Ministry pushes study on quakes
The ministry of earth sciences is making a major push to study earthquakes as also pick up warning signals to predict earthquakes .
Dr Shailesh Nayak, secretary, ministry of earth sciences, told journalists that a team of scientists had drilled a 1.5 km deep bore hole near the Koyna dam. This is the first of four boreholes being dug to monitor tremors and other seismic signatures of impending earthquakes.
A deep bore hole will provide direct observational data and contribute to earthquake hazard reduction.
Scientists have found a granite basement less than a kilometre below the Deccan Traps near the Koyna dam in Maharashtra.
“There were no sedimentary rocks at the place where we drilled the bore-hole.

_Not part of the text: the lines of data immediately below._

import Summits.BirchSwinnertonDyer.BirchSwinnertonDyer.Theorems.TwoAdicConverseMultLambdaWallNonsplit
import Summits.BirchSwinnertonDyer.Rank1Residual.X2.IsogenyLambdaInvariant
import Summits.BirchSwinnertonDyer.Rank1Residual.X1.LambdaSqueezeAlgebra
import HarnessLib

/-!
# Route `TwoAdicConverse` (rung S3), multiplicative branch, NON-SPLIT sign: LINE `cycint` v3 ⟹ v4 in the kernel —
# the isogeny-hedged INTEGRAL wall implies the `λ`-form wall, modulo PRINT-located inputs only (items 19219 / 19187; helper)

Cell `bsd-2adic` (run/shared/lean/pub/bsd-2adic/), seat `bsd-2adic-conv-2` (GEN 12). THEOREMS ONLY — nothing asserted, no definition,
no named fact, nothing booked; BSD is not proved by any of this. PARTITION (D-0054): none — RANK axis (S3 mult, non-split sign).

WHAT THIS FILE SETTLES (T1 bookkeeping of the v4 reshape, `Theorems/TwoAdicConverseMultLambdaWallNonsplit.lean`, p491683). LINE `cycint` v3
asked, on the finite-`Sel` non-split locus, the INTEGRAL Eisenstein direction `X5.O1.MultEisensteinDivisibilityAtTwo W'` at SOME
`ℚ`-isogenous globally minimal `W'`; v4 asks the `λ`-part AT `W` (λ-WALL-ns). The card of v4 recorded «v3-ns ⟹ v4-ns modulo the
`⊗ℚ`-isogeny invariance of `char_Λ X` (not a tree theorem)». That invariance is NOT needed: Kato's `⊗ℚ` divisibility AT `W'` (the K11a
kernel, PRINT-located inputs `hne`, `h12`, `hdesc`, `h15`) supplies a factorisation `ι(g'·a) = 2^{n'}·L` through a generator `g'` of
`char_Λ X(W')`, the member-wise transport of p491683 (`multLambdaPartNonsplit_of_multEisenstein`) gives `λ(g'·a) ≤ λ(g')`, the two
factorisations of the SAME `L` give `λ(g·h) = λ(g'·a)` (`2^{n'}·(g·h) = 2ⁿ·(g'·a)` in `Λ`), and `λ(g) = λ(X(W)) = λ(X(W')) = λ(g')` is
Greenberg–Vatsal's isogeny invariance of `λ` (tree theorem `X2.IsogenyLambdaInvariant.lambda_eq_of_isogeny`, with
`X1.ParitySqueeze.lam_generator_eq_lambdaInvariant`). Hence:

* `multLambdaPartNonsplit_of_isIsogenous_of_multEisenstein_of_descent` — for `W ∼ W'` globally minimal, `W` non-split multiplicative at
  `2`, `Mult W' 2` and `MultEisensteinDivisibilityAtTwo W'`: the `λ`-part at `W`, modulo PRINT {`hmod`, `hne`, `h12`, `hdesc`, `h15`};
* `lamWallNonsplit_of_wallS3Nonsplit_of_descent` — **v3's non-split stub ⟹ v4's non-split stub** (∀-closed, same PRINT-located inputs), so
  the reshape is a WEAKENING of the registered research object in the kernel, not only on paper;
* `nonsplitMultRankZeroTwoConverse_of_wallS3_of_descent'` — v3's non-split road recovered THROUGH v4 (consistency check: same conclusion
  as `MultWalls.nonsplitMultRankZeroTwoConverse_of_wallS3`, now via the `λ`-road).

References: Greenberg–Vatsal, Invent. Math. 142 (2000) §2 p. 28 and p. 4 [GreenbergVatsal2000]; Kato, Astérisque 295 (2004) Thm. 17.4, §17.13
[Kato2004Asterisque]; Greenberg, LNM 1716 (1999) Thm. 1.5, §4 pp. 112–113 [GreenbergLNM1716]; Washington, GTM 83, §7.1, §13.2 [Washington1997].
-/

set_option linter.dupNamespace false
set_option autoImplicit false

noncomputable section

open scoped Classical MatrixGroups ModularForm

open CongruenceSubgroup WeierstrassCurve Literature.NumberTheory.EllipticCurves
  Literature.NumberTheory.EllipticCurves.ModularForms
  Literature.NumberTheory.EllipticCurves.Greenberg1999
  Literature.NumberTheory.EllipticCurves.Rank1Residual
  Literature.NumberTheory.EllipticCurves.Rank1Residual.Typed
  Summit.BirchSwinnertonDyer.Rank1Residual.X1.MuLambda
  Summit.BirchSwinnertonDyer.Rank1Residual.X1.ParitySqueeze
  Summit.BirchSwinnertonDyer.Rank1Residual.X2.IsogenyLambdaInvariant
  Summit.BirchSwinnertonDyer.Rank1Residual.X5
  Summit.BirchSwinnertonDyer.Rank1Residual.X5.O1
  Summit.BirchSwinnertonDyer.BirchSwinnertonDyer.Theses.TwoAdicConverse

namespace Summit.BirchSwinnertonDyer.BirchSwinnertonDyer.Theorems

namespace MultLambdaWall

/-! ## §1 Two factorisations of the same `L` have the same `λ` -/

section Algebra

variable {p : ℕ} [Fact p.Prime]

/-- If `ι x = pⁿ·L` and `ι y = p^{m}·L` with `y ≠ 0`, then `x ≠ 0` and `λ(x) = λ(y)`: `p^{m}·x = pⁿ·y` in `Λ` (injectivity of `ι`), and
constants have `λ = 0`. [cite: Washington1997, §7.1] -/
theorem lam_eq_of_iota_eq_of_iota_eq {x y : IwasawaAlgebra p} {n m : ℕ} {L : PowerSeries ℚ_[p]}
    (hx : iwasawaToPowerSeries p x = PowerSeries.C ((p : ℚ_[p]) ^ n) * L)
    (hy : iwasawaToPowerSeries p y = PowerSeries.C ((p : ℚ_[p]) ^ m) * L) (hy0 : y ≠ 0) :
    x ≠ 0 ∧ lam x = lam y := by
  have heq : PowerSeries.C ((p : ℤ_[p]) ^ m) * x = PowerSeries.C ((p : ℤ_[p]) ^ n) * y := by
    apply iwasawaToPowerSeries_injective p
    rw [map_mul, map_mul, iwasawaToPowerSeries_C_natCast_pow, iwasawaToPowerSeries_C_natCast_pow, hx, hy]
    ring
  have hCm : (PowerSeries.C ((p : ℤ_[p]) ^ m) : IwasawaAlgebra p) ≠ 0 := C_pow_ne_zero m
  have hCn : (PowerSeries.C ((p : ℤ_[p]) ^ n) : IwasawaAlgebra p) ≠ 0 := C_pow_ne_zero n
  have hx0 : x ≠ 0 := by
    intro h0
    rw [h0, mul_zero] at heq
    exact (mul_ne_zero hCn hy0) heq.symm
  refine ⟨hx0, ?_⟩
  have hl := congrArg lam heq
  rw [lam_mul hCm hx0, lam_mul hCn hy0, (mu_C_pow_and_lam_C_pow m).2, (mu_C_pow_and_lam_C_pow n).2] at hl
  omega

end Algebra

/-! ## §2 The `λ`-part at `W` from the integral wall at an isogenous `W'` -/

section Transport

variable {W W' : WeierstrassCurve ℚ} [W.IsElliptic] [W'.IsElliptic] [W.IsGloballyMinimal] [W'.IsGloballyMinimal]

/-- **v3 ⟹ v4 per curve.** `W ∼ W'` `ℚ`-isogenous globally minimal elliptic curves, `W` NON-SPLIT multiplicative at `2`, `W'` multiplicative
at `2` with the integral Eisenstein direction `MultEisensteinDivisibilityAtTwo W'`; PRINT {modularity `hmod`, Kato `hne`/`h12`, the descended
package `hdesc`, Greenberg Thm. 1.5 `h15`}. Then the `λ`-part holds AT `W`: for `W`'s data `(κ, γ, f, D, g, h, n, L)` with `char X(W) = (g)`
and `ι(g·h) = 2ⁿ·L₂(f,−1)`, `g·h ≠ 0 ∧ λ(g·h) ≤ λ(g)`. Proof: `f` is a newform of `W'` (Faltings, `IsNewformOf.of_isIsogenous`); K11a at
`W'` (`MultKatoRat.katoMultiplicativeDivisibilityRat_two_of_descent_nonsplit`) gives `g'' ∈ char X(W') = (g')` with `ι g'' = 2^{n'}·L`,
`g'' = a·g'`; the member-wise transport at `W'` (`multLambdaPartNonsplit_of_multEisenstein`, p491683) gives `λ(g'·a) ≤ λ(g')`; §1 gives
`λ(g·h) = λ(g'·a)`; and `λ(g) = λ(X(W)) = λ(X(W')) = λ(g')` (`lam_generator_eq_lambdaInvariant`, torsion by Thm. 1.5;
`lambda_eq_of_isogeny`). [cite: GreenbergVatsal2000, §2 p. 28 and p. 4] [cite: Kato2004Asterisque, Thm. 17.4 (1)(2) (p. 273; shape) and §17.13]
[cite: GreenbergLNM1716, Thm. 1.5 (p. 61)] -/
theorem multLambdaPartNonsplit_of_isIsogenous_of_multEisenstein_of_descent
    (hmod : nonempty_modularParametrizationData) (hne : Kato2004.nonempty_iwasawaH1Data) (h12 : Kato2004.thm12_4)
    (hdesc : Kato2004.exists_multDivisibilityInputsDescent_nonsplit) (h15 : thm15_isTorsion_multiplicative_rat)
    (hiso : IsIsogenous W W') (hmult : Mult W 2) (hns : ¬ W.HasSplitMultiplicativeReductionAtPrime 2)
    (hmult' : Mult W' 2) (hE' : MultEisensteinDivisibilityAtTwo W') :
    ∀ (κ : ZpExtension ℚ 2) (γ : Field.absoluteGaloisGroup ℚ), κ.IsCyclotomic →
      κ.IsTopGenerator γ → IsCyclotomicVariable 2 γ →
      ∀ ⦃N : ℕ⦄ [NeZero N] (f : CuspForm (Gamma0 N) 2), IsNewformOf W f →
      ∀ (D : W.SelmerDualData κ γ) (g h : IwasawaAlgebra 2) (n : ℕ), D.charIdeal = Ideal.span {g} →
      ∀ L : PowerSeries ℚ_[2], IsMultPAdicLFunctionOf f 2 (-1) L →
        iwasawaToPowerSeries 2 (g * h) = PowerSeries.C ((2 : ℚ_[2]) ^ n) * L →
        g * h ≠ 0 ∧ lam (g * h) ≤ lam g := by
  intro κ γ hκ hγ hγ' N _ f hf D g h n hchar L hL hι
  haveI : Fact (Nat.Prime 2) := ⟨Nat.prime_two⟩
  have hiso' : IsIsogenous W' W := hiso.symm_of_charZero
  have hns' : ¬ W'.HasSplitMultiplicativeReductionAtPrime 2 :=
    fun h' => hns ((hasSplitMultiplicativeReductionAtPrime_two_iff_of_isIsogenous hiso).mpr h')
  have hf' : IsNewformOf W' f := hf.of_isIsogenous hiso'
  -- the `λ`-part at `W'` (member-wise transport of the integral wall)
  have hlam' := multLambdaPartNonsplit_of_multEisenstein W' hmod hmult' hns' hE'
  -- a dual datum and a generator at `W'`
  obtain ⟨D'⟩ := W'.nonempty_selmerDualData_holds κ γ hγ
  haveI : Module.Finite (IwasawaAlgebra 2) D'.X := D'.module_finite_holds hγ
  haveI : Module.Finite (IwasawaAlgebra 2) D.X := D.module_finite_holds hγ
  haveI : (Module.charIdeal (IwasawaAlgebra 2) D'.X).IsPrincipal := charIdeal_isPrincipal_holds 2 D'.X
  obtain ⟨g', hg'⟩ := Submodule.IsPrincipal.principal (Module.charIdeal (IwasawaAlgebra 2) D'.X)
  have hchar' : D'.charIdeal = Ideal.span {g'} := hg'
  have hg0 : g ≠ 0 := generator_ne_zero_of_charIdeal_eq W D hchar
  have hg'0 : g' ≠ 0 := generator_ne_zero_of_charIdeal_eq W' D' hchar'
  -- Kato `⊗ℚ` at `W'` (K11a kernel, PRINT-located inputs): `ι g'' = 2^{n'}·L`, `g'' ∈ (g')`
  have hK' : KatoMultiplicativeDivisibilityRat W' 2 :=
    MultKatoRat.katoMultiplicativeDivisibilityRat_two_of_descent_nonsplit W' hns' hne h12 hdesc h15
  obtain ⟨-, hnsK, -⟩ := hK' κ γ hκ hγ hγ' hmult' f hf' D'
  obtain ⟨n', g'', hg''mem, hι'⟩ := hnsK hns' L hL
  rw [hchar'] at hg''mem
  obtain ⟨a, ha⟩ := Ideal.mem_span_singleton'.mp hg''mem
  have h22 : ((2 : ℕ) : ℚ_[2]) = (2 : ℚ_[2]) := by norm_num
  have hι'' : iwasawaToPowerSeries 2 (g' * a) = PowerSeries.C ((2 : ℚ_[2]) ^ n') * L := by
    rw [mul_comm, ha, hι', h22]
  -- the `λ`-part at `W'` applied to `(f, D', g', a, n')`
  obtain ⟨hg'a0, hle'⟩ := hlam' κ γ hκ hγ hγ' f hf' D' g' a n' hchar' L hL hι''
  -- the two factorisations of `L` have the same `λ`
  have hιn : iwasawaToPowerSeries 2 (g * h) = PowerSeries.C (((2 : ℕ) : ℚ_[2]) ^ n) * L := by rw [h22]; exact hι
  have hιn' : iwasawaToPowerSeries 2 (g' * a) = PowerSeries.C (((2 : ℕ) : ℚ_[2]) ^ n') * L := by rw [h22]; exact hι''
  obtain ⟨hgh0, hlameq⟩ := lam_eq_of_iota_eq_of_iota_eq hιn hιn' hg'a0
  -- `λ(g) = λ(X(W)) = λ(X(W')) = λ(g')`
  have hX : D.IsTorsion := h15 W 2 hmult f hf κ γ hκ hγ D
  have hX' : D'.IsTorsion := h15 W' 2 hmult' f hf' κ γ hκ hγ D'
  have hlamg : lam g = D.lambda := lam_generator_eq_lambdaInvariant D.X hX hg0 hchar
  have hlamg' : lam g' = D'.lambda := lam_generator_eq_lambdaInvariant D'.X hX' hg'0 hchar'
  obtain ⟨φ⟩ := hiso
  have hDD' : D.lambda = D'.lambda := lambda_eq_of_isogeny φ D D'
  refine ⟨hgh0, ?_⟩
  rw [hlameq, hlamg, hDD', ← hlamg']
  exact hle'

end Transport

/-! ## §3 v3's registered non-split stub ⟹ v4's registered non-split stub -/

/-- **LINE `cycint`: v3 `stub_eisNonsplitFinSel` ⟹ v4 `stub_lamNonsplitFinSel`, modulo PRINT-located inputs only** {modularity, Kato
`hne`/`h12`, `hdesc`, Greenberg Thm. 1.5}. So the GEN 12 reshape of the non-split research wall is a WEAKENING in the kernel (the converse
direction fails: λ-WALL-ns carries no `μ`, no period, no integral unit). [cite: GreenbergVatsal2000, §2 p. 28 and p. 4]
[cite: Kato2004Asterisque, Thm. 17.4 (1)(2) (p. 273; shape) and §17.13] [cite: GreenbergLNM1716, Thm. 1.5 (p. 61)] -/
theorem lamWallNonsplit_of_wallS3Nonsplit_of_descent
    (hmod : nonempty_modularParametrizationData) (hne : Kato2004.nonempty_iwasawaH1Data) (h12 : Kato2004.thm12_4)
    (hdesc : Kato2004.exists_multDivisibilityInputsDescent_nonsplit) (h15 : thm15_isTorsion_multiplicative_rat)
    (hWns : ∀ (W : WeierstrassCurve ℚ) [W.IsElliptic] [W.IsGloballyMinimal], ¬ W.HasCM → Mult W 2 →
      ¬ W.HasSplitMultiplicativeReductionAtPrime 2 → W.selmerCorank 2 = 0 →
        ∃ (W' : WeierstrassCurve ℚ) (_ : W'.IsElliptic) (_ : W'.IsGloballyMinimal),
          IsIsogenous W W' ∧ Mult W' 2 ∧ MultEisensteinDivisibilityAtTwo W') :
    ∀ (W : WeierstrassCurve ℚ) [W.IsElliptic] [W.IsGloballyMinimal], ¬ W.HasCM → Mult W 2 →
      ¬ W.HasSplitMultiplicativeReductionAtPrime 2 → W.selmerCorank 2 = 0 →
      ∀ (κ : ZpExtension ℚ 2) (γ : Field.absoluteGaloisGroup ℚ), κ.IsCyclotomic →
      κ.IsTopGenerator γ → IsCyclotomicVariable 2 γ →
      ∀ ⦃N : ℕ⦄ [NeZero N] (f : CuspForm (Gamma0 N) 2), IsNewformOf W f →
      ∀ (D : W.SelmerDualData κ γ) (g h : IwasawaAlgebra 2) (n : ℕ), D.charIdeal = Ideal.span {g} →
      ∀ L : PowerSeries ℚ_[2], IsMultPAdicLFunctionOf f 2 (-1) L →
        iwasawaToPowerSeries 2 (g * h) = PowerSeries.C ((2 : ℚ_[2]) ^ n) * L →
        g * h ≠ 0 ∧ lam (g * h) ≤ lam g := by
  intro W _ _ hcm hmult hns hsel
  obtain ⟨W', _, _, hiso, hmult', hE'⟩ := hWns W hcm hmult hns hsel
  exact multLambdaPartNonsplit_of_isIsogenous_of_multEisenstein_of_descent hmod hne h12 hdesc h15 hiso hmult hns hmult' hE'

/-- **Consistency: v3's non-split road THROUGH v4.** PRINT {A235-twin, modularity, Thm. 1.5, Kato `hne`/`h12`, `hdesc`} + v3's
`stub_eisNonsplitFinSel` ⟹ the non-split half of 19219, via `lamWallNonsplit_of_wallS3Nonsplit_of_descent` and p491683's
`nonsplitMultRankZeroTwoConverse_of_lamWallNonsplit_of_descent` (same conclusion as `MultWalls.nonsplitMultRankZeroTwoConverse_of_wallS3`,
p441692, which needs no Kato input — here Kato is the price of the `λ`-detour). [cite: GreenbergLNM1716, §4 pp. 112–113 and Thm. 1.5 (p. 61)]
[cite: Kato2004Asterisque, Thm. 17.4 (1)(2) (p. 273; shape) and §17.13] -/
theorem nonsplitMultRankZeroTwoConverse_of_wallS3_of_descent'
    (h41ns : thm41Analogue_charValue_rankZero_numberField_anyPrime_oddLocalDegree)
    (hmod : nonempty_modularParametrizationData) (h15 : thm15_isTorsion_multiplicative_rat)
    (hne : Kato2004.nonempty_iwasawaH1Data) (h12 : Kato2004.thm12_4)
    (hdesc : Kato2004.exists_multDivisibilityInputsDescent_nonsplit)
    (hWns : ∀ (W : WeierstrassCurve ℚ) [W.IsElliptic] [W.IsGloballyMinimal], ¬ W.HasCM → Mult W 2 →
      ¬ W.HasSplitMultiplicativeReductionAtPrime 2 → W.selmerCorank 2 = 0 →
        ∃ (W' : WeierstrassCurve ℚ) (_ : W'.IsElliptic) (_ : W'.IsGloballyMinimal),
          IsIsogenous W W' ∧ Mult W' 2 ∧ MultEisensteinDivisibilityAtTwo W') :
    ∀ (W : WeierstrassCurve ℚ) [W.IsElliptic] [W.IsGloballyMinimal], ¬ W.HasCM → Mult W 2 →
      ¬ W.HasSplitMultiplicativeReductionAtPrime 2 → W.selmerCorank 2 = 0 → W.analyticRank = 0 :=
  nonsplitMultRankZeroTwoConverse_of_lamWallNonsplit_of_descent h41ns hmod h15 hne h12 hdesc
    (lamWallNonsplit_of_wallS3Nonsplit_of_descent hmod hne h12 hdesc h15 hWns)

end MultLambdaWall

end Summit.BirchSwinnertonDyer.BirchSwinnertonDyer.Theorems

end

Rather, we hit the granite basement after drilling around 1000 metres in the Deccan Traps area,’ said Mr Nayak.
The secretary said that the cores recovered from the borehole have so far revealed a flood basalt pile comprising several layers of lava flows.
“No sedimentary rock has been observed,” he explained observing that the absence of sedimentary rocks indicates that the area was not under the sea and also ruled out the possibility of oil reserves in this region. The drilling is being carried out as part of a major `500 crore scientific programme funded by the ministry to investigate seismcity in the Koyna-Warna region. Koyna is looked upon as a “classical site” of Reservoir Triggered Seismicity with earthquakes having occurred since the impoundment of the reservoir in 1962 including the largest 6.3 on the Richter scale on December 10 1967.
The RTS increased following the monsoon period and almost every year one or more earthquakes of magnitude above 4 have occurred. Scientists from a number of institutes including the Pune University, Benaras Hindu University, National Geophysical Research Institute and the Geological Survey of India are involved in the study.